The uses of intelligence can and should be associated with educational purposes and contexts.

Definitions of purpose:

  • Think about human intelligence when the teaching/learning goal involves original student thought, critical thinking and judgement, defined skill building, and personalization of outcomes. Human intelligence, like physical conditioning, requires purposeful and continuous mental and emotional exercise. As educators, we build student capacity for originality, critical judgements, and value-laden decisions when we pedagogically teach these. The arts give significant examples of separating humans from artificial intelligences. AI has a difficult time with “beauty” and “that painting appeals to me.” In student work, we attach words like integrity, honesty, and ethical when we want to ensure human ingenuity and avoid plagiarism or “cut and paste” submissions. Beauty and integrity are in the eye of the human beholder.
  • Think about artificial intelligence when the teaching/learning goal is efficiency and the outcomes not the process for achieving outcomes is the priority. AI can ethically be used as a tool for gathering, assimilating, and cataloging information. The speed at which AI can assemble and categorize information is beyond human ability. AI can ethically be used to suggest and consider the best solutions. AI can ethically be used to gather and categorize samples of art, music, and poetry but leave it to human intelligence to enjoy and appreciate them.

The Big Duh, Icarus!

Real world — In the real world, few people care how a person can remember, recall, or find information. The issue is “what is that information?” In their out-of-school lives, students use Google and AI naturally to get access to information, directions to where they want to go, and conduct comparative shopping. Using artificial intelligences for these tasks is part of their real world.

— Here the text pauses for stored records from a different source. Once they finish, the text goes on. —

import Summits.QuantumFields.YangMills.Theorems.IR.Negative.OuterCertInert

/-!
# The outer-tempered certificate with `δ`-uniform onset IS untempered strong mixing

Sequel to `OuterCertInert` (p476951) for crux `IR` (item stmt-QuantumFields-19354, skeleton v10 sha 88d42543849b7401,
open stub `stub_outerCert : IROuterCertificate`).  Kernel-checked, no `sorry`, standard axioms, no new definitions.

* `forall_outerTemperedCond_of_univShell` — the converse of inertness needs nothing: the untempered shell condition
  (body of seat 1's `UnivShellCond ρ β b n ε`) gives `OuterTemperedCond ρ β b n ε δ` for EVERY real `δ` with
  `Good ≡ univ` (seat 1's `univToOuter`, evidence #60, re-proved here against the tree copy of `OuterTemperedCond`).
* `forall_outerTemperedCond_iff_univShell` — at fixed `(ρ, β, b, n, ε)`, for continuous `ρ` of a compact
  second-countable group: `(∀ δ > 0, OuterTemperedCond ρ β b n ε δ) ↔ UnivShellCond-body`.
* `uniformOuterCert_iff_eventually_univShell` — along ANY scale function `bf : ℝ → ℕ` (v10: `bf β = ⌈ℓ / a β⌉₊`):
  `(∃ β₂, ∀ β ≥ β₂, ∀ δ > 0, OuterTemperedCond ρ β (bf β) n ε δ) ↔ (∃ β₂, ∀ β ≥ β₂, UnivShellCond-body at bf β)`.
  The right side with v10's side conditions on `(ℓ, n, ε)` is seat 1's `PhysicalStrongMixing` conclusion.
* `deltaFirst_of_uniformOuterCert` — the `δ`-uniform certificate trivially implies v10's `δ`-first order
  `∀ δ > 0, ∃ β₂, ∀ β ≥ β₂, …` (the order inside `OuterCertWire.OuterCertificate`).

Reading for the v10 / L3 decision (numbers, not adjectives): v10's `OuterCertificate` differs from plain physical
strong mixing by EXACTLY ONE quantifier swap — `∀ δ>0 ∃ β₂(δ)` (v10) versus `∃ β₂ ∀ δ>0` (≡ untempered, this file).
Everything tempering can buy is the freedom `β₂(δ) → ∞` as `δ → 0`, i.e. a positive floor `δ₀(β) > 0` on the rarity
of bad collar data at each fixed `β`.  Whether that floor is physically forced is what the film census (kit j262790)
measures; the typed `CollarForcing` of card tempering-inert would be any hypothesis giving `β₂` independent of `δ`,
under which `stub_outerCert` is literally `PhysicalStrongMixing` (seat 1) by `uniformOuterCert_iff_eventually_univShell`.
-/

noncomputable section

open Filter Topology MeasureTheory
open Literature.MathematicalPhysics.QuantumFieldTheory Literature.MathematicalPhysics.QuantumLattice
open Literature.Probability.LatticeModels
open Summit.QuantumFields.YangMills.Cruxes.IR.Tempered (cellEdges windowCells regionEdges)
open Summit.QuantumFields.YangMills.Cruxes.IR.ShellTempered (windowCellsPlus)
open Summit.QuantumFields.YangMills.Cruxes.IR.OuterCertWire (OuterTemperedCond)

namespace Summit.QuantumFields.YangMills.Cruxes.IR.OuterCertInert

variable {G : Type} [Group G] [TopologicalSpace G] [IsTopologicalGroup G] [CompactSpace G]
  [MeasurableSpace G] [BorelSpace G]

/-- **Untempered ⇒ tempered at every level** (`Good ≡ univ`; clause (ii) is `γ(∅) ≤ δ`).  No continuity, no sign
condition on `δ`. -/
theorem forall_outerTemperedCond_of_univShell {N : ℕ} (ρ : G →* Matrix (Fin N) (Fin N) ℂ) (β : ℝ) (b n : ℕ)
    (ε : ℝ)
    (hU : ∀ w : Fin 4 → ℤ → ℤ,
      (∀ i j, w i j + ((b : ℕ) : ℤ) ≤ w i (j + 1) ∧ w i (j + 1) ≤ w i j + 2 * ((b : ℕ) : ℤ)) →
      ∀ Y : Finset (Fin 4 → ℤ), Y ⊆ windowCells n → (0 : Fin 4 → ℤ) ∈ Y →
        ∀ σ σ' : LGConfig 4 G,
          (∀ c ∈ windowCellsPlus n, c ∉ Y → c ∈ windowCells n → ∀ e ∈ cellEdges w c, σ e = σ' e) →
          ∀ f : LGConfig 4 G → ℝ, IsCylinder f (cellEdges w 0) → Measurable f → (∀ U, 0 ≤ f U ∧ f U ≤ 1) →
            |(∫ U, f U ∂(ymSpecification ρ β (regionEdges w Y) σ)) -
              ∫ U, f U ∂(ymSpecification ρ β (regionEdges w Y) σ')| ≤ ε)
    (δ : ℝ) : OuterTemperedCond ρ β b n ε δ := by
  intro w hw
  refine ⟨fun _ => Set.univ, fun _ => MeasurableSet.univ, ?_, ?_, ?_⟩
  · intro c x y _
    simp
  · intro Y hY h0 σ σ' hpair f hf hfm hf01
    refine hU w hw Y hY h0 σ σ' ?_ f hf hfm hf01
    intro c hc hcY hcW e he
    rcases hpair c hc hcY with h | ⟨hnot, -, -⟩
    · exact h e he
    · exact absurd hcW hnot
  · intro c E' _ ζ
    simp

/-- **At fixed `(ρ, β, b, n, ε)` the all-`δ` tempered condition is the untempered one** (continuous `ρ`, compact
second-countable `G`): `→` is `univShellCond_of_forall_outerTemperedCond` (p476951), `←` is `Good ≡ univ`. -/
theorem forall_outerTemperedCond_iff_univShell [SecondCountableTopology G] {N : ℕ}
    {ρ : G →* Matrix (Fin N) (Fin N) ℂ} (hρ : Continuous ρ) (β : ℝ) (b n : ℕ) (ε : ℝ) :
    (∀ δ : ℝ, 0 < δ → OuterTemperedCond ρ β b n ε δ) ↔
      ∀ w : Fin 4 → ℤ → ℤ,
        (∀ i j, w i j + ((b : ℕ) : ℤ) ≤ w i (j + 1) ∧ w i (j + 1) ≤ w i j + 2 * ((b : ℕ) : ℤ)) →
        ∀ Y : Finset (Fin 4 → ℤ), Y ⊆ windowCells n → (0 : Fin 4 → ℤ) ∈ Y →
          ∀ σ σ' : LGConfig 4 G,
            (∀ c ∈ windowCellsPlus n, c ∉ Y → c ∈ windowCells n → ∀ e ∈ cellEdges w c, σ e = σ' e) →
            ∀ f : LGConfig 4 G → ℝ, IsCylinder f (cellEdges w 0) → Measurable f → (∀ U, 0 ≤ f U ∧ f U ≤ 1) →
              |(∫ U, f U ∂(ymSpecification ρ β (regionEdges w Y) σ)) -
                ∫ U, f U ∂(ymSpecification ρ β (regionEdges w Y) σ')| ≤ ε :=
  ⟨fun h => univShellCond_of_forall_outerTemperedCond hρ h,
    fun hU δ _ => forall_outerTemperedCond_of_univShell ρ β b n ε hU δ⟩

/-- **`δ`-uniform onset ⇔ eventual untempered mixing**, along any scale function `bf` (v10: `bf β = ⌈ℓ / a β⌉₊`).
With v10's side conditions on `(ℓ, n, ε)` prefixed, the right-hand side is the conclusion of seat 1's
`PhysicalStrongMixing`; so a certificate whose `β₂` does not depend on `δ` is untempered strong mixing verbatim. -/
theorem uniformOuterCert_iff_eventually_univShell [SecondCountableTopology G] {N : ℕ}
    {ρ : G →* Matrix (Fin N) (Fin N) ℂ} (hρ : Continuous ρ) (bf : ℝ → ℕ) (n : ℕ) (ε : ℝ) :
    (∃ β₂ : ℝ, ∀ β : ℝ, β₂ ≤ β → ∀ δ : ℝ, 0 < δ → OuterTemperedCond ρ β (bf β) n ε δ) ↔
      ∃ β₂ : ℝ, ∀ β : ℝ, β₂ ≤ β →
        ∀ w : Fin 4 → ℤ → ℤ,
          (∀ i j, w i j + ((bf β : ℕ) : ℤ) ≤ w i (j + 1) ∧ w i (j + 1) ≤ w i j + 2 * ((bf β : ℕ) : ℤ)) →
          ∀ Y : Finset (Fin 4 → ℤ), Y ⊆ windowCells n → (0 : Fin 4 → ℤ) ∈ Y →
            ∀ σ σ' : LGConfig 4 G,
              (∀ c ∈ windowCellsPlus n, c ∉ Y → c ∈ windowCells n → ∀ e ∈ cellEdges w c, σ e = σ' e) →
              ∀ f : LGConfig 4 G → ℝ, IsCylinder f (cellEdges w 0) → Measurable f →
                (∀ U, 0 ≤ f U ∧ f U ≤ 1) →
                |(∫ U, f U ∂(ymSpecification ρ β (regionEdges w Y) σ)) -
                  ∫ U, f U ∂(ymSpecification ρ β (regionEdges w Y) σ')| ≤ ε := by
  constructor
  · rintro ⟨β₂, h⟩
    exact ⟨β₂, fun β hβ => (forall_outerTemperedCond_iff_univShell hρ β (bf β) n ε).1 (h β hβ)⟩
  · rintro ⟨β₂, h⟩
    exact ⟨β₂, fun β hβ => (forall_outerTemperedCond_iff_univShell hρ β (bf β) n ε).2 (h β hβ)⟩

/-- **The `δ`-uniform certificate implies v10's `δ`-first one** (the quantifier order inside
`OuterCertWire.OuterCertificate`); the converse swap is exactly what tempering could buy and is NOT claimed. -/
theorem deltaFirst_of_uniformOuterCert {N : ℕ} (ρ : G →* Matrix (Fin N) (Fin N) ℂ) (bf : ℝ → ℕ) (n : ℕ)
    (ε : ℝ) (h : ∃ β₂ : ℝ, ∀ β : ℝ, β₂ ≤ β → ∀ δ : ℝ, 0 < δ → OuterTemperedCond ρ β (bf β) n ε δ) :
    ∀ δ : ℝ, 0 < δ → ∃ β₂ : ℝ, ∀ β : ℝ, β₂ ≤ β → OuterTemperedCond ρ β (bf β) n ε δ := by
  obtain ⟨β₂, h⟩ := h
  exact fun δ hδ => ⟨β₂, fun β hβ => h β hβ δ hδ⟩

end Summit.QuantumFields.YangMills.Cruxes.IR.OuterCertInert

In their real world, our graduates are learning use and work and prosper in AI-assisted careers. As educators we need to be well-informed about how AI is changing the world around our schools and even our personal lives.

School world — In school, we hold artificial rules about artificial intelligence. And this begs the question of why? Part of my answer is that I do not want our students to become Icarus-like flying too close to a modern-day Hal and now know they have succumbed to the great fall. As educators we need to keep Icarus flying but not too close to the sun. We need to teach students to use and build their real-world AI contexts in school AND we need to teach students to use and build their human intelligence contexts in school and in life.

To further mix metaphors, the genie of AI is out of the bottle. Children need to use their AI-genie constructively, positively and contextually in their real-world and school lives.